Accordingly, most studies particularly distinguish between reactive aggression versus CU traits and proactive aggression with respect to emotion recognition abilities [6, 7]. Yet, some recent studies point to distinct neural correlates for CU traits versus proactive aggression [8,9,10]. In addition, a person-oriented approach on clinic-referred youth with disruptive behavior resulted in different clusters with varying levels of CU traits and aggression, one of which exhibited high CU traits and reactive aggression yet low proactive aggression [11]. As dimensional approaches do not consider that both aggression dimensions and CU traits may co-occur in varying degrees across individuals, the characterization of more homogeneous subgroups regarding these dimensions may increase our understanding of underlying neurocognitive mechanisms.

Still, so far, most studies related emotion recognition deficits to univariate, variable-based measures of CU traits and reactive and proactive aggression, with only few studies including all three dimensions.

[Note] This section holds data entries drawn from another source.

/-- Support of a column of `Z * M * Zᵀ`: it injects into the support of the previous column of `M`. -/
private lemma card_col_conj_le {N s : ℕ} (Z : Matrix (Fin N) (Fin N) ℂ)
    (hZ : Z = Matrix.of fun i j : Fin N => if (i : ℕ) = (j : ℕ) + 1 then (1 : ℂ) else 0) (M : Matrix (Fin N) (Fin N) ℂ) (j : Fin N)
    (hcol : ∀ j : Fin N, (Finset.univ.filter fun i : Fin N => M i j ≠ 0).card ≤ s) :
    (Finset.univ.filter fun i : Fin N => (Z * M * Zᵀ) i j ≠ 0).card ≤ s := by
  classical
  by_cases hj : (j : ℕ) = 0
  · have : (Finset.univ.filter fun i : Fin N => (Z * M * Zᵀ) i j ≠ 0) = ∅ := by
      apply Finset.filter_false_of_mem
      intro i _
      simp [conj_apply_col_zero Z hZ M i j hj]
    simp [this]
  · have hj1 : 1 ≤ (j : ℕ) := Nat.one_le_iff_ne_zero.mpr hj
    set j' : Fin N := ⟨(j : ℕ) - 1, by omega⟩ with hj'
    have hjj' : (j : ℕ) = j' + 1 := by simp [hj']; omega
    refine le_trans ?_ (hcol j')
    apply Finset.card_le_card_of_injOn (fun i : Fin N => (⟨(i : ℕ) - 1, by omega⟩ : Fin N))
    · intro i hi
      simp only [Finset.coe_filter, Finset.mem_univ, true_and, Set.mem_setOf_eq] at hi ⊢
      by_cases hi0 : (i : ℕ) = 0
      · exact absurd (conj_apply_row_zero Z hZ M i j hi0) hi
      · have hii' : (i : ℕ) = (⟨(i : ℕ) - 1, by omega⟩ : Fin N) + 1 := by simp; omega
        rwa [conj_apply_succ_succ Z hZ M i _ j j' hii' hjj'] at hi
    · intro i hi i₂ hi₂ hii
      simp only [Finset.coe_filter, Finset.mem_univ, true_and, Set.mem_setOf_eq] at hi hi₂
      have hi0 : (i : ℕ) ≠ 0 := fun h0 => hi (conj_apply_row_zero Z hZ M i j h0)
      have hi20 : (i₂ : ℕ) ≠ 0 := fun h0 => hi₂ (conj_apply_row_zero Z hZ M i₂ j h0)
      apply Fin.ext
      have := congrArg Fin.val hii
      simp at this
      omega

/-- Rows of the displacement `M − Z M Zᵀ` have at most twice the row sparsity of `M`. -/
private lemma card_row_disp_le {N s : ℕ} (Z : Matrix (Fin N) (Fin N) ℂ)
    (hZ : Z = Matrix.of fun i j : Fin N => if (i : ℕ) = (j : ℕ) + 1 then (1 : ℂ) else 0) (M : Matrix (Fin N) (Fin N) ℂ) (i : Fin N)
    (hrow : ∀ i : Fin N, (Finset.univ.filter fun j : Fin N => M i j ≠ 0).card ≤ s) :
    (Finset.univ.filter fun j : Fin N => (M - Z * M * Zᵀ) i j ≠ 0).card ≤ 2 * s := by
  classical
  calc (Finset.univ.filter fun j : Fin N => (M - Z * M * Zᵀ) i j ≠ 0).card
      ≤ ((Finset.univ.filter fun j : Fin N => M i j ≠ 0) ∪
          (Finset.univ.filter fun j : Fin N => (Z * M * Zᵀ) i j ≠ 0)).card := by
        apply Finset.card_le_card
        intro j hj
        simp only [Finset.mem_filter, Finset.mem_univ, true_and, Matrix.sub_apply,
          Finset.mem_union] at hj ⊢
        by_contra hcon
        push Not at hcon
        exact hj (by rw [hcon.1, hcon.2]; ring)
    _ ≤ (Finset.univ.filter fun j : Fin N => M i j ≠ 0).card +
          (Finset.univ.filter fun j : Fin N => (Z * M * Zᵀ) i j ≠ 0).card :=
        Finset.card_union_le _ _
    _ ≤ s + s := Nat.add_le_add (hrow i) (card_row_conj_le Z hZ M i hrow)
    _ = 2 * s := by ring

/-- Columns of the displacement `M − Z M Zᵀ` have at most twice the column sparsity of `M`. -/
private lemma card_col_disp_le {N s : ℕ} (Z : Matrix (Fin N) (Fin N) ℂ)
    (hZ : Z = Matrix.of fun i j : Fin N => if (i : ℕ) = (j : ℕ) + 1 then (1 : ℂ) else 0) (M : Matrix (Fin N) (Fin N) ℂ) (j : Fin N)
    (hcol : ∀ j : Fin N, (Finset.univ.filter fun i : Fin N => M i j ≠ 0).card ≤ s) :
    (Finset.univ.filter fun i : Fin N => (M - Z * M * Zᵀ) i j ≠ 0).card ≤ 2 * s := by
  classical
  calc (Finset.univ.filter fun i : Fin N => (M - Z * M * Zᵀ) i j ≠ 0).card
      ≤ ((Finset.univ.filter fun i : Fin N => M i j ≠ 0) ∪
          (Finset.univ.filter fun i : Fin N => (Z * M * Zᵀ) i j ≠ 0)).card := by
        apply Finset.card_le_card
        intro i hi
        simp only [Finset.mem_filter, Finset.mem_univ, true_and, Matrix.sub_apply,
          Finset.mem_union] at hi ⊢
        by_contra hcon
        push Not at hcon
        exact hi (by rw [hcon.1, hcon.2]; ring)
    _ ≤ (Finset.univ.filter fun i : Fin N => M i j ≠ 0).card +
          (Finset.univ.filter fun i : Fin N => (Z * M * Zᵀ) i j ≠ 0).card :=
        Finset.card_union_le _ _
    _ ≤ s + s := Nat.add_le_add (hcol j) (card_col_conj_le Z hZ M j hcol)
    _ = 2 * s := by ring
import Literature.Geometry.GeometricMeasureTheory.CurrentsVariation

/-!
# The variation measure `‖T‖` of a current

Federer 4.1.5 / 4.1.7: the set function `U ↦ ‖T‖(U) = sup {T(φ) : spt φ ⊆ U, ‖φ‖ ≤ 1}` on open sets
(`Current.variationOn` of `CurrentsVariation.lean`) extends to a Borel measure, the **variation
measure** `‖T‖` of the current `T ∈ 𝒟_m(Ω)`. This file performs the extension for the currents of
`Currents.lean` on an open subset `Ω` of a finite-dimensional real normed space `E`:

* `Current.add_le_variationOn_union` — `‖T‖(U₁) + ‖T‖(U₂) ≤ ‖T‖(U₁ ∪ U₂)` for disjoint sets;
* `Current.variationOn_iUnion_le` — `‖T‖(⋃ Uᵢ) ≤ Σ ‖T‖(Uᵢ)` for open sets (smooth partitions of
  unity);
* `Current.variationOuter` — the outer measure `A ↦ inf {‖T‖(U) : U ⊇ A open}`; it agrees with
  `‖T‖(U)` on open sets (`variationOuter_apply_of_isOpen`) and every open set is Carathéodory
  measurable (`isCaratheodory_of_isOpen`);
* `Current.variation T : Measure E` — **the variation measure**: the Borel measure induced by
  `variationOuter`, restricted to `Ω` (so that `‖T‖(E ∖ Ω) = 0`: `‖T‖` is a measure "in `Ω`");
  `variation_apply_of_isOpen : ‖T‖(U) = variationOn T U`, `variation_univ : ‖T‖(E) = 𝐌(T)`,
  `ofReal_apply_le_variation : T(φ) ≤ ‖T‖(spt φ)` for `‖φ‖ ≤ 1`, outer regularity
  `variation_eq_iInf_isOpen`, finiteness when `𝐌(T) < ∞`.

* `Measure.ext_of_isOpen_subset` — measures over `Ω`, finite on compact subsets of `Ω`, are
  determined by their values on the open subsets of `Ω`; hence
  `variation_vectorCurrent_eq : ‖μ ∧ F‖ = (‖F‖ μ) ⌞ Ω` and
  `IsRectifiableData.variation_eq : ‖[W, θ, ξ]‖ = |θ| 𝓗ᵐ ⌞ W` (Federer 4.1.28 (5)).

No named facts; the measure is a definition with its characterising theorems.

## References

* H. Federer, *Geometric Measure Theory*, Springer 1969, 2.2.5 (Radon measures from their values
  on open sets), 4.1.5, 4.1.7 [Federer1969].
-/

noncomputable section

open scoped Distributions ENNReal NNReal Topology ContDiff
open MeasureTheory TopologicalSpace Set Filter Metric

namespace Literature.Geometry.GeometricMeasureTheory

set_option maxSynthPendingDepth 3

/-! ### Additivity properties of `‖T‖(U)` -/

section Additivity

variable {E : Type*} [NormedAddCommGroup E] [NormedSpace ℝ E] {Ω : Opens E} {m : ℕ}

/-- Test forms supported in `U` are supported in `U ∩ Ω`: `‖T‖(U) = ‖T‖(U ∩ Ω)`.
[cite: Federer1969, 4.1.5] -/
theorem Current.variationOn_inter_eq (T : Current Ω m) (U : Set E) :
    T.variationOn (U ∩ (Ω : Set E)) = T.variationOn U := by
  refine le_antisymm (T.variationOn_mono inter_subset_left) ?_
  exact iSup_le fun φ => iSup_le fun hφ => iSup_le fun hU =>
    T.ofReal_apply_le_variationOn hφ (subset_inter hU φ.tsupport_subset)

/-- Two test forms of comass `≤ 1` with disjoint supports add up to a test form of comass `≤ 1`.
[folklore] -/
theorem TestForm.norm_add_le_one_of_disjoint {φ₁ φ₂ : TestForm Ω m} (h₁ : ∀ x, ‖φ₁ x‖ ≤ 1)
    (h₂ : ∀ x, ‖φ₂ x‖ ≤ 1) (hd : Disjoint (tsupport ⇑φ₁) (tsupport ⇑φ₂)) (x : E) :
    ‖(φ₁ + φ₂) x‖ ≤ 1 := by
  show ‖φ₁ x + φ₂ x‖ ≤ 1
  by_cases hx : x ∈ tsupport ⇑φ₁
  · rw [image_eq_zero_of_notMem_tsupport (hd.notMem_of_mem_left hx), add_zero]; exact h₁ x
  · rw [image_eq_zero_of_notMem_tsupport hx, zero_add]; exact h₂ x

/-- The zero form is admissible for every set. [folklore] -/
theorem TestForm.tsupport_zero_subset (U : Set E) : tsupport ⇑(0 : TestForm Ω m) ⊆ U := by
  have h : tsupport ⇑(0 : TestForm Ω m) = ∅ := tsupport_eq_empty_iff.2 rfl
  rw [h]
  exact empty_subset U

/-- `‖T‖(U)` as a supremum over the subtype of admissible forms. [folklore] -/
theorem Current.variationOn_eq_iSup_subtype (T : Current Ω m) (U : Set E) :
    T.variationOn U = ⨆ p : {φ : TestForm Ω m // (∀ x, ‖φ x‖ ≤ 1) ∧ tsupport ⇑φ ⊆ U},
      ENNReal.ofReal (T p.1) := by
  apply le_antisymm
  · exact iSup_le fun φ => iSup_le fun h1 => iSup_le fun h2 =>
      le_iSup (fun p : {φ : TestForm Ω m // (∀ x, ‖φ x‖ ≤ 1) ∧ tsupport ⇑φ ⊆ U} =>
        ENNReal.ofReal (T p.1)) ⟨φ, h1, h2⟩
  · exact iSup_le fun p => T.ofReal_apply_le_variationOn p.2.1 p.2.2

/-- An admissible form may be replaced by one on which `T` is nonnegative without changing
`ofReal (T φ)`. [folklore] -/
theorem Current.exists_nonneg_replacement (T : Current Ω m) {U : Set E} (φ : TestForm Ω m)
    (h : ∀ x, ‖φ x‖ ≤ 1) (hU : tsupport ⇑φ ⊆ U) :
    ∃ ψ : TestForm Ω m, (∀ x, ‖ψ x‖ ≤ 1) ∧ tsupport ⇑ψ ⊆ U ∧ 0 ≤ T ψ ∧
      ENNReal.ofReal (T φ) = ENNReal.ofReal (T ψ) := by
  rcases le_or_gt 0 (T φ) with hp | hn
  · exact ⟨φ, h, hU, hp, rfl⟩
  · refine ⟨0, fun x => by simp, TestForm.tsupport_zero_subset U, by simp, ?_⟩
    rw [map_zero, ENNReal.ofReal_zero, ENNReal.ofReal_of_nonpos hn.le]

Specifically, a failure to recognize facial expressions of distress (i.e. fear) is a well-established finding in youth with high levels of CU traits [12], with evidence for a partly shared genetic etiology [13]. In contrast, disruptive behavior with low CU traits has been linked to a bias to interpret ambiguous or neutral facial expressions as hostile (i.e. as anger), indicating elevated threat sensitivity and increased reactive aggression [7].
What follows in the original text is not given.